═════ Data for this task

/-- **The dimension of the closure of a point is its height** in the specialisation order
(`a ≤ b ↔ b ⤳ a`) — via the reduced closed subscheme on `closure {x}`, an integral scheme whose
generic point maps to `x` (`Literature.AlgebraicGeometry.Motives.Scheme.height_genericPoint`,
`…height_base_eq_of_isClosedImmersion`). [folklore] -/
theorem topologicalKrullDim_closure_singleton_eq_height (x : S) :
    topologicalKrullDim (closure ({x} : Set S)) = (height x : ℕ∞) := by
  open Scheme.IdealSheafData in
  set C : Closeds S := ⟨closure ({x} : Set S), isClosed_closure⟩ with hCdef
  have hCirr : IsIrreducible (C : Set S) := isIrreducible_singleton.closure
  haveI : IsIntegral (vanishingIdeal C).subscheme := isIntegral_subscheme_vanishingIdeal C hCirr
  set ιC := (vanishingIdeal C).subschemeι with hιC
  have hrange : Set.range ιC = closure ({x} : Set S) := range_subschemeι_vanishingIdeal C
  -- the generic point of the subscheme maps to `x`
  set η := genericPoint (vanishingIdeal C).subscheme with hη
  have hgen : IsGenericPoint (ιC η) (closure ({x} : Set S)) := by
    rw [isGenericPoint_def, ← Set.image_singleton,
      ιC.isClosedEmbedding.isClosedMap.closure_image_eq_of_continuous ιC.continuous,
      (genericPoint_spec (vanishingIdeal C).subscheme).def]
    simp [hrange]
  have hηx : ιC η = x := hgen.eq isGenericPoint_closure
  -- dimensions
  have h1 : topologicalKrullDim (closure ({x} : Set S)) =
      topologicalKrullDim (vanishingIdeal C).subscheme := by
    let e : ((vanishingIdeal C).subscheme : Type u) ≃ₜ (closure ({x} : Set S)) :=
      ιC.isClosedEmbedding.isEmbedding.toHomeomorph.trans (Homeomorph.setCongr hrange)
    exact (IsHomeomorph.topologicalKrullDim_eq e e.isHomeomorph).symm
  have h3 : height η = height x := by
    rw [← hηx]
    exact (Literature.AlgebraicGeometry.Motives.Scheme.height_base_eq_of_isClosedImmersion ιC η).symm
  rw [h1, ← Literature.AlgebraicGeometry.Motives.Scheme.height_genericPoint, ← h3]

/-- The dimension of an irreducible component is the height of its generic point. [folklore] -/
theorem topologicalKrullDim_eq_height_of_isGenericPoint {x : S} {C : Set S}
    (hx : IsGenericPoint x C) : topologicalKrullDim C = (height x : ℕ∞) := by
  have e : C = closure {x} := hx.symm
  subst e
  exact topologicalKrullDim_closure_singleton_eq_height x

/-- A generising map (e.g. a flat morphism) sends maximal points to maximal points. [folklore] -/
theorem isMax_apply_of_generalizingMap {S' : Scheme.{u}} (π : S' ⟶ S)
    (hπ : GeneralizingMap π) {z : S'} (hz : IsMax z) : IsMax (π z) := by
  intro y hy
  obtain ⟨z', hz'z, rfl⟩ := hπ (Scheme.le_iff_specializes.mp hy)
  have : z ⤳ z' := Scheme.le_iff_specializes.mp (hz (Scheme.le_iff_specializes.mpr hz'z))
  exact Scheme.le_iff_specializes.mpr (this.map π.continuous)

end GenericPoints

/-! ## Heights of maximal points under base change of the ground field -/

section HeightBaseChange

variable {k L : Type u} [Field k] [Field L] (σ : k →+* L) {X X' : Scheme.{u}}
  (p : X ⟶ Spec (CommRingCat.of k)) (π : X' ⟶ X) (p' : X' ⟶ Spec (CommRingCat.of L))

/-- In an affine open `U' ∋ z`, the prime of a maximal point `z` is a minimal prime.
[folklore] -/
theorem primeIdealOf_mem_minimalPrimes_of_isMax {U' : X'.Opens} (hU' : IsAffineOpen U') {z : X'}
    (hzU' : z ∈ U') (hz : IsMax z) :
    (hU'.primeIdealOf ⟨z, hzU'⟩).asIdeal ∈ minimalPrimes Γ(X', U') := by
  rw [minimalPrimes_eq_minimals]
  refine ⟨(hU'.primeIdealOf ⟨z, hzU'⟩).isPrime, fun Q hQ hQle => ?_⟩
  -- the point `z₀` of `Q` generises `z`, hence `z ⤳ z₀`, i.e. `𝔮 ≤ Q`
  let q₀ : PrimeSpectrum Γ(X', U') := ⟨Q, hQ⟩
  have h0 : hU'.fromSpec q₀ ⤳ z := by
    have := (Literature.AlgebraicGeometry.Dimension.Scheme.fromSpec_specializes_iff hU' q₀
      (hU'.primeIdealOf ⟨z, hzU'⟩)).mpr hQle
    rwa [hU'.fromSpec_primeIdealOf] at this
  have h1 : z ⤳ hU'.fromSpec q₀ :=
    Scheme.le_iff_specializes.mp (hz (Scheme.le_iff_specializes.mpr h0))
  have h2 : hU'.primeIdealOf ⟨z, hzU'⟩ ≤ q₀ := by
    rw [← Literature.AlgebraicGeometry.Dimension.Scheme.fromSpec_specializes_iff hU',
      hU'.fromSpec_primeIdealOf]
    exact h1
  exact h2

/-- **Maximal points of `X ×ₖ Spec L` have the height of their image in `X`** (Görtz–Wedhorn I,
Exercise 5.12 with Cor. 5.45: the components of `V_L` have dimension `dim V`). Let `X` be locally
of finite type over a field `k`, `σ : k →+* L` a field homomorphism, `π : X' = X ×_{k,σ} Spec L → X`
the projection of a cartesian square, and `z` a maximal point of `X'` (the generic point of an
irreducible component). Then `Order.height z = Order.height (π z)`. In affine charts
`U' = π⁻¹U = Spec R' → U = Spec R` one has `R' ≅ R ⊗ₖ L`
(`isIso_pushoutSection_of_isAffineOpen`); the prime `𝔮` of `z` is minimal, so minimal over
`𝔭R'` for `𝔭 = 𝔮 ∩ R` the prime of `π z`, and `dim R' ⧸ 𝔮 = dim R ⧸ 𝔭`
(`ringKrullDim_quotient_eq_of_isPushout_of_mem_minimalPrimes`); conclude by the chart formula
`height = dim R ⧸ 𝔭` (`height_eq_ringKrullDim_quotient_primeIdealOf`).
[cite: GortzWedhorn2020, Exercise 5.12 and Cor. 5.45] -/
theorem height_eq_height_apply_of_isMax
    (H : IsPullback π p' p (Spec.map (CommRingCat.ofHom σ))) [LocallyOfFiniteType p] (z : X')
    (hzmax : IsMax z) : height z = height (π z) := by
  classical
  haveI : LocallyOfFiniteType p' :=
    MorphismProperty.of_isPullback (P := @LocallyOfFiniteType) H inferInstance
  haveI : IsAffineHom π := MorphismProperty.of_isPullback (P := @IsAffineHom) H.flip inferInstance
  -- affine charts `U ∋ π z` and `U' = π⁻¹ U ∋ z`
  obtain ⟨_, ⟨U, hU, rfl⟩, hxU, -⟩ :=
    X.isBasis_affineOpens.exists_subset_of_mem_open (Set.mem_univ (π z)) isOpen_univ
  have hU' : IsAffineOpen (π ⁻¹ᵁ U) := hU.preimage π
  have hzU' : z ∈ π ⁻¹ᵁ U := hxU
  -- heights in the charts (Görtz–Wedhorn I, Thm. 5.22)
  have hz := Literature.AlgebraicGeometry.Dimension.Scheme.height_eq_ringKrullDim_quotient_primeIdealOf
    p' hU' hzU'
  have hxh := Literature.AlgebraicGeometry.Dimension.Scheme.height_eq_ringKrullDim_quotient_primeIdealOf
    p hU hxU
  -- rings, primes and algebra structures
  set 𝔮 := hU'.primeIdealOf ⟨z, hzU'⟩ with h𝔮def
  set 𝔭 := hU.primeIdealOf ⟨π z, hxU⟩ with h𝔭def
  let φ : Γ(X, U) ⟶ Γ(X', π ⁻¹ᵁ U) := π.appLE U (π ⁻¹ᵁ U) le_rfl
  let ιk : CommRingCat.of k ⟶ Γ(Spec (CommRingCat.of k), ⊤) :=
    (Scheme.ΓSpecIso (CommRingCat.of k)).inv
  let ιL : CommRingCat.of L ⟶ Γ(Spec (CommRingCat.of L), ⊤) :=
    (Scheme.ΓSpecIso (CommRingCat.of L)).inv
  let fk : CommRingCat.of k ⟶ Γ(X, U) := ιk ≫ p.appLE ⊤ U le_top
  let gL : CommRingCat.of L ⟶ Γ(X', π ⁻¹ᵁ U) := ιL ≫ p'.appLE ⊤ (π ⁻¹ᵁ U) le_top
  letI : Algebra k L := σ.toAlgebra
  letI : Algebra Γ(X, U) Γ(X', π ⁻¹ᵁ U) := φ.hom.toAlgebra
  letI : Algebra k Γ(X, U) := fk.hom.toAlgebra
  letI : Algebra L Γ(X', π ⁻¹ᵁ U) := gL.hom.toAlgebra
  letI : Algebra k Γ(X', π ⁻¹ᵁ U) := (φ.hom.comp fk.hom).toAlgebra
  haveI : IsScalarTower k Γ(X, U) Γ(X', π ⁻¹ᵁ U) := IsScalarTower.of_algebraMap_eq fun _ ↦ rfl
  -- `appLE ⊤ ⊤` is `appTop`, and `appLE` only depends on the morphism
  have happTop : ∀ {Y Z : Scheme.{u}} (g : Y ⟶ Z), g.appLE ⊤ ⊤ le_top = g.appTop := by
    intro Y Z g
    rw [Scheme.Hom.appTop, Scheme.Hom.app_eq_appLE]
    rfl
  have happ : ∀ {g₁ g₂ : X' ⟶ Spec (CommRingCat.of k)} (_ : g₁ = g₂)
      (h₁ : π ⁻¹ᵁ U ≤ g₁ ⁻¹ᵁ ⊤) (h₂ : π ⁻¹ᵁ U ≤ g₂ ⁻¹ᵁ ⊤),
      g₁.appLE ⊤ (π ⁻¹ᵁ U) h₁ = g₂.appLE ⊤ (π ⁻¹ᵁ U) h₂ := by
    rintro g₁ _ rfl _ _
    rfl
  -- the square `k → Γ(X, U)`, `k → L`, `Γ(X, U) → Γ(X', U')`, `L → Γ(X', U')` commutes ...
  have hsq : fk ≫ φ = CommRingCat.ofHom σ ≫ gL := by
    have h1 : fk ≫ φ = ιk ≫ (π ≫ p).appLE ⊤ (π ⁻¹ᵁ U) le_top := by
      simp only [fk, φ, Category.assoc, Scheme.Hom.appLE_comp_appLE]
    have h2 : CommRingCat.ofHom σ ≫ gL = ιk ≫ (p' ≫ Spec.map (CommRingCat.ofHom σ)).appLE ⊤
        (π ⁻¹ᵁ U) le_top := by
      simp only [gL, ιL, ιk, ← Category.assoc]
      rw [Scheme.ΓSpecIso_inv_naturality, Category.assoc, ← happTop, Scheme.Hom.appLE_comp_appLE]
    rw [h1, h2, happ H.w]
  have hsq' : φ.hom.comp fk.hom = gL.hom.comp σ := by
    have := congrArg CommRingCat.Hom.hom hsq
    simpa only [CommRingCat.hom_comp, CommRingCat.hom_ofHom] using this
  haveI : IsScalarTower k L Γ(X', π ⁻¹ᵁ U) :=
    IsScalarTower.of_algebraMap_eq fun a ↦ congr($hsq' a)
  -- ... and is a pushout (Mathlib: sections of a fibre product over affine opens)
  haveI : Algebra.IsPushout k Γ(X, U) L Γ(X', π ⁻¹ᵁ U) := by
    have hUY : π ⁻¹ᵁ U = π ⁻¹ᵁ U ⊓ p' ⁻¹ᵁ ⊤ := by simp
    have hiso := isIso_pushoutSection_of_isAffineOpen H (US := ⊤) (UT := ⊤) (UX := U)
      le_top le_top hUY (isAffineOpen_top _) (isAffineOpen_top _) hU
    have hpo := (isIso_pushoutSection_iff H (US := ⊤) (UT := ⊤) (UX := U) le_top le_top hUY).mp
      hiso
    have hpo' : IsPushout fk (CommRingCat.ofHom σ) φ gL := by
      refine hpo.of_iso (Scheme.ΓSpecIso (CommRingCat.of k)) (Iso.refl _)
        (Scheme.ΓSpecIso (CommRingCat.of L)) (Iso.refl _) ?_ ?_ ?_ ?_
      · simp [fk, ιk]
      · rw [happTop]
        exact Scheme.ΓSpecIso_naturality _
      · simp [φ]
      · simp [gL, ιL]
    exact (CommRingCat.isPushout_iff_isPushout (R := k) (S := L) (R' := Γ(X, U))
      (S' := Γ(X', π ⁻¹ᵁ U))).mp hpo'
  -- `𝔮` is a minimal prime (as `z` is a maximal point), hence minimal over `𝔭 Γ(X', U')`
  have hcomap : 𝔭.asIdeal = Ideal.comap φ.hom 𝔮.asIdeal :=
    congr($(IsAffineOpen.comap_primeIdealOf_appLE U hU (π ⁻¹ᵁ U) hU' le_rfl hzU').1).symm
  have hmin : 𝔮.asIdeal ∈ (𝔭.asIdeal.map φ.hom).minimalPrimes := by
    have hqmin : 𝔮.asIdeal ∈ minimalPrimes Γ(X', π ⁻¹ᵁ U) :=
      primeIdealOf_mem_minimalPrimes_of_isMax hU' hzU' hzmax
    refine ⟨⟨𝔮.isPrime, ?_⟩, fun Q hQ hQle => hqmin.2 ⟨hQ.1, bot_le⟩ hQle⟩
    rw [hcomap]
    exact Ideal.map_comap_le
  -- conclude with the dimension of the components of `(R ⧸ 𝔭) ⊗ₖ L`
  haveI : (𝔮.asIdeal).IsPrime := 𝔮.isPrime
  haveI : Algebra.FiniteType k Γ(X, U) := by
    have h1 : (p.appLE ⊤ U le_top).hom.FiniteType :=
      p.finiteType_appLE (isAffineOpen_top _) hU le_top
    have h2 : ιk.hom.FiniteType :=
      RingHom.FiniteType.of_surjective _
        (Scheme.ΓSpecIso (CommRingCat.of k)).symm.commRingCatIsoToRingEquiv.surjective
    exact h1.comp h2
  have hunder : 𝔮.asIdeal.under Γ(X, U) = 𝔭.asIdeal := hcomap.symm
  have key := Literature.RingTheory.KrullDimension.ringKrullDim_quotient_eq_of_isPushout_of_mem_minimalPrimes
    (k := k) (L := L) (R := Γ(X, U)) 𝔮.asIdeal (by rw [hunder]; exact hmin)
  rw [hunder] at key
  have : ((height z : ℕ∞) : WithBot ℕ∞) = ((height (π z) : ℕ∞) : WithBot ℕ∞) := by
    rw [hz, hxh, key]
  exact_mod_cast this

══════════

• **Exercise goal**:
Give the number of lines above that include "only". Write nothing else.

• **Result**:
4